It also does so for the fighting style that is supposedly the most focused on offense.

It is still within bounded accuracy, so pardon the hyperbole. You can of course still have fun while playing with it.

But let's check the other extreme: The "horror scenario" of a 5d8 reroll. It's worth 4,25 dmg or 8,5 dmg on a crit. I'd happily let my players have those moments of shine and glee considering that they have willingly sacrificed substantial chunks of health ever since they picked GWF over Defense.

LudicSavant
2019-01-29, 11:22 AM
I personally (since I never used it) don't understand the controversial about Shield Master feat. Description of feat says:

"If you take the Attack action on your turn, you can use a bonus action to try to shove a creature within 5 feet of you with your shield"

It says that you can use bonus action to shove only if you take attack action in your turn. Meaning you have to first do attack action to be able to do shove bonus action. "If you take XX, you can use YY".

I am not sure what is controversial about it, unless they already errated it and I am quoting errated rule for this feat. But if not- it seems kind of obvious to me.

There are several reasons that the ruling is controversial. I'll try to sum up some of the main ones.

1) "If" does not necessarily mean "after." This is not just a nuance of the English language, but also a well-established precedent in 5e, both in the rulebooks themselves and in designer comments preceding this particular Tweet. For example, the rules for breaking up movement between attacks says "if you take an Action that includes more than one weapon attack" you can do it.

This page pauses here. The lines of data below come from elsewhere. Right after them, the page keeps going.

import Literature.AlgebraicGeometry.HodgeTheory.ProjectiveSpaceFormsRestrictedToHypersurface
import Literature.AlgebraicGeometry.HodgeTheory.ProjectiveSpaceFormsHilbertPolynomial
import Literature.Algebra.Polynomial.PolynomialShiftDifference
import HarnessLib

/-!
# The Hilbert polynomial of the ambient twisted forms restricted to a hypersurface:
# `χ(Ω^p_{ℙ^r}(z)|_Y) = Q_p(z) - Q_p(z - d)`

Carlson–Müller-Stach–Peters, *Period Mappings and Period Domains* (2nd ed., 2017), proof of
Thm. 8.1.7 (restriction sequences `0 → Ω_X^{p}(k-d) → Ω_X^{p}(k) → Ω_X^{p}(k)|Y → 0` for a
hypersurface section `Y = X ∩ H`, `deg H = d`); Hartshorne, *Algebraic Geometry*, I Thm. 7.7
(proof, p. 53): "taking Hilbert polynomials, we find that `P_{Y ∩ H}(z) = P_Y(z) - P_Y(z - d)` …
Comparing the leading coefficients"; Okonek–Schneider–Spindler, Ch. I § 1.1 (Bott's formula).

For a hypersurface `Y = V₊(f) ⊂ ℙ_r(ℂ)` of degree `d` (`f ≠ 0` homogeneous) and the sheaves
`Ω^p_{ℙ_r}(k)|_Y` of `ProjectiveSpaceFormsRestrictedToHypersurface` (the cokernel complexes of
`f· : Č_{k-d}(Z_p) → Č_k(Z_p)`), with `Q_p = preHilbertPoly ℚ (r-p) 0 · (newtonBinom ℚ p)(z-1)` the
Hilbert polynomial of `Ω^p_{ℙ^r}` (`ProjectiveSpaceFormsHilbertPolynomial.eulerChar_cech_Zsub_eq_eval`,
`χ(Č_k(Ω^p)) = C(k+r-p, r-p)·C(k-1, p)`):

* **`eulerChar_restrictForms_eq_eval`** — **`χ(Ω^p_{ℙ_r}(k)|_Y) = (Q_p - Q_p(z - d))(k)` for every
  `k ∈ ℤ`** (`r ≥ 1`, `p ≤ r`);
* `natDegree_hilbertPolynomial_restrictForms`, `factorial_mul_leadingCoeff_hilbertPolynomial_restrictForms`
  — that polynomial has degree `r - 1` and `(r-1)!·lc = d · C(r, p)` (`d ≠ 0`): the restricted bundle
  has rank `C(r,p)` on the degree-`d` hypersurface, "degree" `d·C(r,p)` in the sense of I §7.

Theorems only; no definitions, no named facts (the twist `k - d` is written `m` with `m + d = k`
as in the restriction sequence).

## References
* [CarlsonMullerStachPeters2017] J. Carlson, S. Müller-Stach, C. Peters, *Period Mappings and
  Period Domains*, 2nd ed. (2017), Thm. 8.1.7 (proof).
* [Hartshorne1977] R. Hartshorne, *Algebraic Geometry*, GTM 52 (1977), I Thm. 7.7 (proof, p. 53),
  I §7 Definition (p. 52), III Ex. 5.2 (p. 230).
* [OkonekSchneiderSpindler1980] C. Okonek, M. Schneider, H. Spindler, *Vector Bundles on Complex
  Projective Spaces* (1980), Ch. I § 1.1 (p. 8).
-/

noncomputable section

open CategoryTheory CategoryTheory.Limits Polynomial
open scoped Nat

namespace Literature.AlgebraicGeometry.HodgeTheory

namespace GAGAForms

open Literature.Algebra.Homology Literature.Algebra.Homology.LaurentCech
  Literature.Algebra.Homology.KoszulCech Literature.Algebra.Homology.OrderedCech
  Literature.Algebra.Homology.TopCohomology
open Literature.Algebra.Polynomial.PolynomialShiftDifference
open Literature.Algebra.Polynomial.IntegerValuedPolynomials

variable {r : ℕ} (p : ℕ) (f : P ℂ r) {d : ℤ} (hfd : toL ℂ r f ∈ Ldeg ℂ r d) (hf : f ≠ 0)
  (m k : ℤ) (h : m + d = k)

include hf in
/-- **`χ(Ω^p_{ℙ_r}(k)|_Y) = Q_p(k) - Q_p(k - d)` for every `k ∈ ℤ`** (`Y = V₊(f)`, `deg f = d`,
`f ≠ 0`; `r ≥ 1`, `p ≤ r`; `Q_p` the Hilbert polynomial of `Ω^p_{ℙ^r}`): additivity of `χ` on the
restriction sequence and Bott's formula on both ambient terms.
[cite: CarlsonMullerStachPeters2017, Thm. 8.1.7 (proof)] [cite: Hartshorne1977, I Thm. 7.7 (proof, p. 53)]
[cite: OkonekSchneiderSpindler1980, Ch. I § 1.1 (p. 8)] -/
theorem eulerChar_restrictForms_eq_eval (hr : 1 ≤ r) (hp : p ≤ r) :
    ((∑ q ∈ Finset.range (r + 1), (-1 : ℤ) ^ q * (Module.finrank ℂ ((cokernel (smulMap
        (fun _ : Sub (Fin (r + 1)) p => (p : ℤ)) (Zsub r p) f hfd m k h)).homology q) : ℤ) : ℤ) :
          ℚ) =
      ((preHilbertPoly ℚ (r - p) 0 * (newtonBinom ℚ p).comp (X - C 1)) -
        (preHilbertPoly ℚ (r - p) 0 * (newtonBinom ℚ p).comp (X - C 1)).comp
          (X - C (d : ℚ))).eval (k : ℚ) := by
  rw [eulerChar_restrictForms p f hfd hf m k h, Int.cast_sub, eulerChar_cech_Zsub_eq_eval hr hp k,
    eulerChar_cech_Zsub_eq_eval hr hp m, eval_sub_comp_X_sub_C, ← h, Int.cast_add, add_sub_cancel_right]

/-- **The Hilbert polynomial `Q_p - Q_p(z - d)` of `Ω^p_{ℙ_r}|_Y` has degree `r - 1`** (`d ≠ 0`,
`r ≥ 1`, `p ≤ r`; the support `Y` has dimension `r - 1`).
[cite: Hartshorne1977, I Thm. 7.7 (proof, p. 53)] [cite: Hartshorne1977, I Prop. 7.6 (d) (p. 52)] -/
theorem natDegree_hilbertPolynomial_restrictForms (hr : 1 ≤ r) (hp : p ≤ r) (hd : d ≠ 0) :
    ((preHilbertPoly ℚ (r - p) 0 * (newtonBinom ℚ p).comp (X - C 1)) -
        (preHilbertPoly ℚ (r - p) 0 * (newtonBinom ℚ p).comp (X - C 1)).comp
          (X - C (d : ℚ))).natDegree = r - 1 := by
  rw [natDegree_sub_comp_X_sub_C _ (Int.cast_ne_zero.2 hd)
    (by rw [(natDegree_hilbertPolynomial_forms hp).1]; exact hr),
    (natDegree_hilbertPolynomial_forms hp).1]

/-- **`(r-1)! · lc(Q_p - Q_p(z - d)) = d · C(r, p)`**: in the normalization of Hartshorne I §7
(degree of an `(r-1)`-dimensional support `= (r-1)!·` leading coefficient), the restricted bundle
`Ω^p_{ℙ_r}|_Y` of rank `C(r,p)` on the degree-`d` hypersurface `Y` has "degree" `d·C(r,p)`
("Comparing the leading coefficients"). [cite: Hartshorne1977, I Thm. 7.7 (proof, p. 53)]
[cite: Hartshorne1977, I §7 Definition (p. 52)] -/
theorem factorial_mul_leadingCoeff_hilbertPolynomial_restrictForms (hr : 1 ≤ r) (hp : p ≤ r)
    (hd : d ≠ 0) :
    ((r - 1)! : ℚ) * ((preHilbertPoly ℚ (r - p) 0 * (newtonBinom ℚ p).comp (X - C 1)) -
        (preHilbertPoly ℚ (r - p) 0 * (newtonBinom ℚ p).comp (X - C 1)).comp
          (X - C (d : ℚ))).leadingCoeff = (d : ℚ) * (r.choose p : ℚ) := by
  have hdeg := (natDegree_hilbertPolynomial_forms (r := r) hp).1
  have h1 : 1 ≤ (preHilbertPoly ℚ (r - p) 0 * (newtonBinom ℚ p).comp (X - C (1 : ℚ))).natDegree := by
    rw [hdeg]; exact hr
  have key := factorial_mul_leadingCoeff_sub_comp_X_sub_C
    (preHilbertPoly ℚ (r - p) 0 * (newtonBinom ℚ p).comp (X - C (1 : ℚ))) (Int.cast_ne_zero.2 hd) h1
  rw [hdeg, factorial_mul_leadingCoeff_hilbertPolynomial_forms hp] at key
  exact key

end GAGAForms

end Literature.AlgebraicGeometry.HodgeTheory

end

If the wording "if you take X Action" really meant "after you complete X action, Extra Attacks and all" as the tweet claims it does, then this entire section of the rules would be rendered self-contradictory and you wouldn't be able to move between attacks.

2) JC made a complaint about Shield Master's balance prior to making the tweet. Then he comes out with a new rule that nerfs Shield Master that overturns years of precedent, including precedent from himself. Then he says it's a "clarification" rather than a change, and even more that "it's not about Shield Master." (https://www.sageadvice.eu/2018/05/31/shield-master-should-follow-something-more-akin-to-the-annoying-bonus-spell-general-rule/)

People were quick to call him out on this.

3) JC's change does not appear to improve balance. JC's complaint about the balance of Shield Master said you shouldn't be able to shove->attack->attack. But other feats (such as Crossbow Expert and Polearm Master, which were often considered to already be stronger) already let you do that.

Contrast the case of Shield Master with Polearm Master, for instance.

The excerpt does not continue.